Over thousands of years, the eccentricity of the Earth's orbit varies from nearly 0.0034 to almost 0.058 as a result of all planets exerting gravitational attractions on each other.



The eccentricity of the Earth's orbit is currently about 0.0167, nearly circular.  The semiminor axis is 98.6% of the semimajor axis.


The combination of the 41,000 year tilt cycle and the 22,000 year precession cycles, plus the smaller component due to eccentricity, affect the variation of summer and winter climate, and are thought to control the growth and retreat of ice sheets.  Frequent cooler summers in the northern hemisphere, where most of the earth's land mass is located, appear to occasionaly allow snow and ice to persist to the next winter, allowing the development of large ice sheets over hundreds to thousands of years.
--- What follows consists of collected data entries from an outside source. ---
import Summits.BirchSwinnertonDyer.BirchSwinnertonDyer.Theorems.Rank1ResidualJetDerivativeReduction
import Literature.NumberTheory.EllipticCurves.RingClassFieldAbelian
import HarnessLib

/-!
# Crux `JetchevIrreducibleReadingByName` (item 20165, shared K8-t′ / K9), stub S5 `stub_prop44Irred` — Howard 2004
# Lemma 2.7.3 for the WHOLE derived point: under a map on which `σ_ℓ` acts trivially the Kolyvagin derivative
# `D_n = ∏ D_q` loses its factor `D_ℓ` to the scalar `ℓ(ℓ+1)/2`, hence `red P_n ∈ p^k · (…)` — the reduction
# half of the (A)-part of S5 (`ord d_M(mℓ)_λ = ord c_M(mℓ)_λ`) and of bsd-jet's gap `htr` — seat `bsd-potss-k8t-c4`
# g10; `--supports 20165`, helper; route-free; pure algebra; nothing booked, no item closed, BSD is not proved

WHY. The (A)-half of the registered stub S5 (this seat's `JetchevIrreducibleProp44.zsmul_kolyvaginClass_mem_torsionLocalKer_of_mem_selmerLocalKer_of_red`,
p527490) needs, for the derived Heegner point `P = P_{mℓ}` and the reduction `red` modulo a prime `𝔓 ∣ λ`, `λ = (ℓ)`,
the divisibility `red P ∈ p^M · Ẽ` by a Frobenius-fixed point (road map m1 of the memo
`pub/bsd-potss/k8t-c4/FINDING-20165-localfacts-port-k8t-c4-g10.md` §5). Howard's one-line computation (*"Since `σ_ℓ`
acts trivially … `(D_ℓ c)(Frob_λ) = Σ_{i=1}^{ℓ} i c(Frob_λ) = ℓ(ℓ+1)/2 · c(Frob_λ)`"*, Lemma 2.7.3) was put in the
kernel by bsd-jet for ONE derivative `D_ℓ` (`JET.map_derivOp_of_map_apply_eq`, p512689). The derived point is
`P_n = Σ_{s ∈ S} s · D_{ℓ₁} ⋯ D_{ℓ_r} y` (tree `KolyvaginOperator.derivedPoint`, the composition along the increasing
list of prime factors), so `D_ℓ` sits anywhere in the product and behind the coset representatives `s`; since
`𝒢_n = Gal(K[n]/K)` is commutative (tree `commute_of_mem_ringClassGal`, Gross §3) it commutes to the front. This file
proves that bookkeeping, abstractly (any monoid action, commuting hypotheses displayed) and for the tree's concrete
Kolyvagin–Heegner data.

WHAT IS PROVED (pure algebra; no arithmetic input):
* §1 `map_derivOpProd_of_map_apply_eq` — for a list `L ∋ ℓ` with `σ_q σ_ℓ = σ_ℓ σ_q` (`q ∈ L`) and an additive `red`
  with `red ∘ σ_ℓ = red`: `red (D_L y) = (ℓ(ℓ+1)/2) • red (D_{L∖ℓ} y)` (`D_L` = `KolyvaginOperator.derivOpProd`;
  induction on the list, the induction hypothesis applied to the maps `red ∘ σ_q^i`).
* §1 `map_derivedPoint_of_map_apply_eq` — `red (P_n) = (ℓ(ℓ+1)/2) • Σ_{s∈S} red (s · D_{n∖ℓ} y)` for `ℓ ∣ n` prime,
  when moreover every `s ∈ S` commutes with `σ_ℓ`; and `exists_map_derivedPoint_eq_pow_smul`: for `p` odd with
  `p^k ∣ ℓ + 1` (Zhang's `k ≤ M(ℓ)`), `red (P_n) = p^k • (c • Σ_{s∈S} red (s · D_{n∖ℓ} y))` for some `c : ℕ`.
* §2 `map_derivedPoint_kolyvaginHeegnerData` / `exists_map_derivedPoint_kolyvaginHeegnerData_eq_pow_smul` — the same
  for the CONCRETE `d : KolyvaginHeegnerData Dt β ι n` (`d.derivedPoint`), the commutations supplied by the tree
  (`d.σ q ∈ G_q ≤ 𝒢_n`, `d.S ⊆ 𝒢_n`, `𝒢_n` commutative for `K` imaginary quadratic): for ANY additive
  `red : E(K[n]) → B` with `red ∘ σ_ℓ = red` — e.g. the reduction modulo a prime above `λ` composed with
  `E(K[n]) ⊆ E(K̄)`, `σ_ℓ` being inertial there.
HONEST FRAMING: algebraic identities; the arithmetic inputs of S5's (A)-half (a Frobenius fixing `K[mℓ]`, the
reduction datum, `σ_ℓ` inertial at `𝔓`) are NOT supplied here; nothing asserted about any curve.

References: [cite: Howard2004HeegnerKolyvagin, Lemma 2.7.3 (arXiv:1202.6340 p. 13)] [cite: GrossLMS1991, §3 (3.5)
(D_ℓ, D_n), §4 (4.1) (P_n)] [cite: McCallumLMS1991, §4 Prop. 4.4 (1)] [cite: Jetchev2008, Prop. 4.6, Prop. 4.7].
-/

set_option autoImplicit false
-- the Theorems directory repeats the summit name (sibling precedent `KatoDescentPotSupersingularAssembly.lean`)
set_option linter.dupNamespace false

noncomputable section

open scoped Classical

open Finset WeierstrassCurve NumberField Literature.NumberTheory.EllipticCurves
  Literature.NumberTheory.EllipticCurves.ModularForms Summit.BirchSwinnertonDyer.Rank1Residual

namespace Summit.BirchSwinnertonDyer.BirchSwinnertonDyer.Theorems.JetchevIrreducibleProp44

/-! ### §1 The abstract identities -/

section Algebra

variable {G : Type*} [Monoid G] {A : Type*} [AddCommMonoid A] {B : Type*} [AddCommMonoid B]
  (ρ : G →* AddMonoid.End A)

/-- If `σ` and `τ` commute then so do `σ^i` and `τ`. [folklore] -/
theorem pow_mul_eq_mul_pow_of_mul_eq {σ τ : G} (h : σ * τ = τ * σ) (i : ℕ) :
    σ ^ i * τ = τ * σ ^ i :=
  ((show Commute σ τ from h).pow_left i).eq

/-- A map killing `σ_ℓ` still kills `σ_ℓ` after precomposition with a power of a commuting `σ_q`:
`(red ∘ σ_q^i) (σ_ℓ a) = (red ∘ σ_q^i) a`. [folklore] -/
theorem map_comp_pow_apply_eq {σq σl : G} (h : σq * σl = σl * σq) (red : A →+ B)
    (hσ : ∀ a, red (ρ σl a) = red a) (i : ℕ) (a : A) :
    (red.comp (ρ (σq ^ i))) (ρ σl a) = (red.comp (ρ (σq ^ i))) a := by
  change red (ρ (σq ^ i) (ρ σl a)) = red (ρ (σq ^ i) a)
  have hmul : ρ (σq ^ i) (ρ σl a) = ρ σl (ρ (σq ^ i) a) := by
    change (ρ (σq ^ i) * ρ σl) a = (ρ σl * ρ (σq ^ i)) a
    rw [← map_mul, ← map_mul, pow_mul_eq_mul_pow_of_mul_eq h i]
  rw [hmul, hσ]

/-- **Howard's Lemma 2.7.3 for the product `D_L = D_{ℓ₁} ∘ ⋯ ∘ D_{ℓ_r}`**: if `ℓ ∈ L`, the `σ_q` (`q ∈ L`) commute
with `σ_ℓ`, and `red ∘ σ_ℓ = red`, then `red (D_L y) = (ℓ(ℓ+1)/2) • red (D_{L.erase ℓ} y)`. Induction on `L`: at the
head `q = ℓ` this is bsd-jet's `JET.map_derivOp_of_map_apply_eq`; at a head `q ≠ ℓ`,
`red (D_q w) = Σ_i i • (red ∘ σ_q^i) w` and the induction hypothesis applies to each `red ∘ σ_q^i`.
[cite: Howard2004HeegnerKolyvagin, Lemma 2.7.3] [cite: GrossLMS1991, §3 (3.5)] -/
theorem map_derivOpProd_of_map_apply_eq {σ : ℕ → G} {ℓ : ℕ} :
    ∀ (L : List ℕ), ℓ ∈ L → (∀ q ∈ L, σ q * σ ℓ = σ ℓ * σ q) →
      ∀ (red : A →+ B), (∀ a, red (ρ (σ ℓ) a) = red a) → ∀ (y : A),
        red (KolyvaginOperator.derivOpProd ρ σ L y) =
          (ℓ * (ℓ + 1) / 2) • red (KolyvaginOperator.derivOpProd ρ σ (L.erase ℓ) y)
  | [], hℓ, _, _, _, _ => absurd hℓ (List.not_mem_nil)
  | q :: L, hℓ, hcomm, red, hσ, y => by
    by_cases hq : q = ℓ
    · subst hq
      rw [List.erase_cons_head, KolyvaginOperator.derivOpProd_cons]
      exact JET.map_derivOp_of_map_apply_eq ρ red hσ q _
    · have hℓL : ℓ ∈ L := by
        rcases List.mem_cons.mp hℓ with h | h
        · exact absurd h.symm hq
        · exact h
      have hcommL : ∀ q' ∈ L, σ q' * σ ℓ = σ ℓ * σ q' := fun q' hq' ↦ hcomm q' (List.mem_cons_of_mem q hq')
      have hqℓ : σ q * σ ℓ = σ ℓ * σ q := hcomm q List.mem_cons_self
      have herase : (q :: L).erase ℓ = q :: L.erase ℓ := List.erase_cons_tail (by simpa using hq)
      rw [herase, KolyvaginOperator.derivOpProd_cons, KolyvaginOperator.derivOpProd_cons]
      unfold KolyvaginOperator.derivOp
      rw [map_sum, map_sum, Finset.smul_sum]
      refine Finset.sum_congr rfl fun i _ ↦ ?_
      rw [map_nsmul, map_nsmul, smul_comm]
      congr 1
      -- the induction hypothesis for the map `red ∘ σ_q^i`
      exact map_derivOpProd_of_map_apply_eq L hℓL hcommL (red.comp (ρ (σ q ^ i)))
        (map_comp_pow_apply_eq ρ hqℓ red hσ i) y

/-- **Howard's Lemma 2.7.3 for the derived point `P_n = Σ_{s∈S} s (D_n y)`** (`ℓ ∣ n` prime, the `σ_q` and the
`s ∈ S` commuting with `σ_ℓ`, `red ∘ σ_ℓ = red`):
`red P_n = (ℓ(ℓ+1)/2) • Σ_{s∈S} red (s (D_{n∖ℓ} y))`, with `D_{n∖ℓ}` the product along the list of prime factors of
`n` with `ℓ` erased. [cite: Howard2004HeegnerKolyvagin, Lemma 2.7.3] [cite: GrossLMS1991, §4 (4.1)] -/
theorem map_derivedPoint_of_map_apply_eq {σ : ℕ → G} {n ℓ : ℕ} (hℓ : ℓ ∈ n.primeFactors) (S : Finset G)
    (hcomm : ∀ q ∈ n.primeFactors, σ q * σ ℓ = σ ℓ * σ q) (hcommS : ∀ s ∈ S, s * σ ℓ = σ ℓ * s)
    (red : A →+ B) (hσ : ∀ a, red (ρ (σ ℓ) a) = red a) (y : A) :
    red (KolyvaginOperator.derivedPoint ρ σ n S y) =
      (ℓ * (ℓ + 1) / 2) • ∑ s ∈ S, red (ρ s (KolyvaginOperator.derivOpProd ρ σ (n.primeFactorsList.erase ℓ) y)) := by
  unfold KolyvaginOperator.derivedPoint
  rw [map_sum, Finset.smul_sum]
  refine Finset.sum_congr rfl fun s hs ↦ ?_
  have hℓL : ℓ ∈ n.primeFactorsList := Nat.mem_primeFactors_iff_mem_primeFactorsList.mp hℓ
  have hcommL : ∀ q ∈ n.primeFactorsList, σ q * σ ℓ = σ ℓ * σ q :=
    fun q hq ↦ hcomm q (Nat.mem_primeFactors_iff_mem_primeFactorsList.mpr hq)
  -- `red ∘ s` kills `σ_ℓ` as well
  have hσs : ∀ a, (red.comp (ρ s)) (ρ (σ ℓ) a) = (red.comp (ρ s)) a := by
    simpa only [pow_one] using map_comp_pow_apply_eq ρ (hcommS s hs) red hσ 1
  exact map_derivOpProd_of_map_apply_eq ρ n.primeFactorsList hℓL hcommL (red.comp (ρ s)) hσs y

/-- **`red P_n` is `p^k`-divisible** for `p` odd with `p^k ∣ ℓ + 1` (`k ≤ M(ℓ)`), with an explicit witness in the
span of the `red (s (D_{n∖ℓ} y))`: `red P_n = p^k • (c • Σ_{s∈S} red (s (D_{n∖ℓ} y)))`. [cite: Howard2004HeegnerKolyvagin, Lemma 2.7.3]
[cite: Jetchev2008, Prop. 4.6, Prop. 4.7] -/
theorem exists_map_derivedPoint_eq_pow_smul {σ : ℕ → G} {n ℓ : ℕ} (hℓ : ℓ ∈ n.primeFactors) (S : Finset G)
    (hcomm : ∀ q ∈ n.primeFactors, σ q * σ ℓ = σ ℓ * σ q) (hcommS : ∀ s ∈ S, s * σ ℓ = σ ℓ * s)
    (red : A →+ B) (hσ : ∀ a, red (ρ (σ ℓ) a) = red a) {p k : ℕ} (hp : p.Prime) (hp2 : p ≠ 2)
    (hk : p ^ k ∣ ℓ + 1) (y : A) :
    ∃ c : ℕ, red (KolyvaginOperator.derivedPoint ρ σ n S y) =
      (p ^ k) • (c • ∑ s ∈ S, red (ρ s (KolyvaginOperator.derivOpProd ρ σ (n.primeFactorsList.erase ℓ) y))) := by
  obtain ⟨c, hc⟩ := JET.pow_dvd_choose_two hp hp2 hk
  exact ⟨c, by rw [map_derivedPoint_of_map_apply_eq ρ hℓ S hcomm hcommS red hσ y, hc, mul_nsmul']⟩

end Algebra

/-! ### §2 The concrete Kolyvagin–Heegner data -/

section Concrete

variable {N : ℕ} [NeZero N] {W : WeierstrassCurve ℚ} {K : Type} [Field K] [NumberField K]
  {Dt : ModularParametrizationData W N} {β : ℤ} {ι : K →+* ℂ} {n : ℕ}

/-- **Howard's Lemma 2.7.3 for the tree's concrete derived Heegner point `P(n)`** (`KolyvaginHeegnerData.derivedPoint`):
for `K` imaginary quadratic, `n ≠ 0`, a prime `ℓ ∣ n` and ANY additive `red : E(K[n]) → B` killing `σ_ℓ`
(`red (σ_ℓ z) = red z` — e.g. a reduction modulo a prime of `K[n]` at which `σ_ℓ` is inertial, composed with
`E(K[n]) ⊆ E(K̄)`): `red P(n) = (ℓ(ℓ+1)/2) • Σ_{s ∈ S} red (s (D_{n∖ℓ} y(n)))`. The commutations are the tree's:
`σ_q ∈ G_q ≤ 𝒢_n` (`zpowers_σ`, `ringClassGalOver_le_ringClassGal`), `S ⊆ 𝒢_n` (`S_subset`), `𝒢_n` commutative
(`commute_of_mem_ringClassGal`). [cite: Howard2004HeegnerKolyvagin, Lemma 2.7.3] [cite: GrossLMS1991, §3, §4 (4.1)] -/
theorem map_derivedPoint_kolyvaginHeegnerData (hK : IsImaginaryQuadratic K) (hn : n ≠ 0)
    (d : KolyvaginHeegnerData Dt β ι n) {ℓ : ℕ} (hℓ : ℓ ∈ n.primeFactors)
    {B : Type*} [AddCommMonoid B] (red : (W.baseChange (ringClassField K ι n)).toAffine.Point →+ B)
    (hσ : ∀ z, red (pointGalHom W (ringClassField K ι n) (d.σ ℓ) z) = red z) :
    red d.derivedPoint = (ℓ * (ℓ + 1) / 2) • ∑ s ∈ d.S,
      red (pointGalHom W (ringClassField K ι n) s
        (KolyvaginOperator.derivOpProd (pointGalHom W (ringClassField K ι n)) d.σ (n.primeFactorsList.erase ℓ) d.y)) := by
  -- every `σ_q`, `q ∣ n`, lies in `𝒢_n`
  have hσmem : ∀ q ∈ n.primeFactors, d.σ q ∈ ringClassGal ι n := fun q hq ↦
    ringClassGalOver_le_ringClassGal ι n (n / q) ((d.zpowers_σ q hq) ▸ Subgroup.mem_zpowers (d.σ q))
  have hσℓ := hσmem ℓ hℓ
  exact map_derivedPoint_of_map_apply_eq (pointGalHom W (ringClassField K ι n)) hℓ d.S
    (fun q hq ↦ commute_of_mem_ringClassGal hK hn (hσmem q hq) hσℓ)
    (fun s hs ↦ commute_of_mem_ringClassGal hK hn (d.S_subset s hs) hσℓ) red hσ d.y

/-- **`red P(n) ∈ p^k · B` for the concrete data**, `p` odd, `p^k ∣ ℓ + 1` (`k ≤ M(ℓ)`, `Zhang2014.le_kolyvaginIndex_iff`),
with a witness in the `ℕ`-span of the `red (s (D_{n∖ℓ} y(n)))` — the reduction half of S5's (A)-part at `P_{mℓ}` and of
bsd-jet's `htr`. [cite: Howard2004HeegnerKolyvagin, Lemma 2.7.3] [cite: Jetchev2008, Prop. 4.6, Prop. 4.7] -/
theorem exists_map_derivedPoint_kolyvaginHeegnerData_eq_pow_smul (hK : IsImaginaryQuadratic K) (hn : n ≠ 0)
    (d : KolyvaginHeegnerData Dt β ι n) {ℓ : ℕ} (hℓ : ℓ ∈ n.primeFactors)
    {B : Type*} [AddCommMonoid B] (red : (W.baseChange (ringClassField K ι n)).toAffine.Point →+ B)
    (hσ : ∀ z, red (pointGalHom W (ringClassField K ι n) (d.σ ℓ) z) = red z)
    {p k : ℕ} (hp : p.Prime) (hp2 : p ≠ 2) (hk : p ^ k ∣ ℓ + 1) :
    ∃ c : ℕ, red d.derivedPoint = (p ^ k) • (c • ∑ s ∈ d.S,
      red (pointGalHom W (ringClassField K ι n) s
        (KolyvaginOperator.derivOpProd (pointGalHom W (ringClassField K ι n)) d.σ (n.primeFactorsList.erase ℓ) d.y))) := by
  obtain ⟨c, hc⟩ := JET.pow_dvd_choose_two hp hp2 hk
  exact ⟨c, by rw [map_derivedPoint_kolyvaginHeegnerData hK hn d hℓ red hσ, hc, mul_nsmul']⟩

end Concrete

end Summit.BirchSwinnertonDyer.BirchSwinnertonDyer.Theorems.JetchevIrreducibleProp44

end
Conversely, frequent warmer summers shrink ice sheets by melting more ice than the amount accumulating during the winter.


Solar variation

The amount of radiation given out by the sun varies in different amounts over various timescales.  The most widely known cycle is probably the 11 year sunspot cycle.  The most widely know solar event is the Maunder Minimum.

It has long been believed intuitively that the sun and latitude between them affect climate.  Indeed, the word 'climate' comes from the Greek 'klimat', meaning a band or zone having a klimat - an angle to the sun - a zone of latitude.

William_Herschel, discoverer of Uranus and infrared radiation, speculated that solar variability might influence climate.  He collected data on the price of wheat, speculating that solar activity could be linked to relative crop abundance.  For example, he found periods in the 17th century, ranging from two decades to a few years, when hardly any sunspots had been observed, during which periods the price of wheat had been high.  His use of proxy data was not successful, but later researchers used similar methods to produce climate proxies.

Speculations multiplied about solar variation, particularly sunspot cycles, as possible causes of climate changes in historical records.  In order to make sense of historical data it was important to determine the level of accuracy of various records.  Over the years, statistical techniques were applied with various results.  Scientific views on the relationship of solar activity with climate raged from cautious to extreme.  So extreme were some views that by about the 1960s there were few scientists willing to seriously entertain the notion that solar variability was a main cause of short term climate variation.

As this is merely an introduction to the topic I will keep it short.  The 'solar variability' problem was this: some evidence from climate and sunspot researchers showed links between climate and solar activity.  Astrophysicists were inclined to believe that there had been no significant variation in the sun's output over the course of millions of years.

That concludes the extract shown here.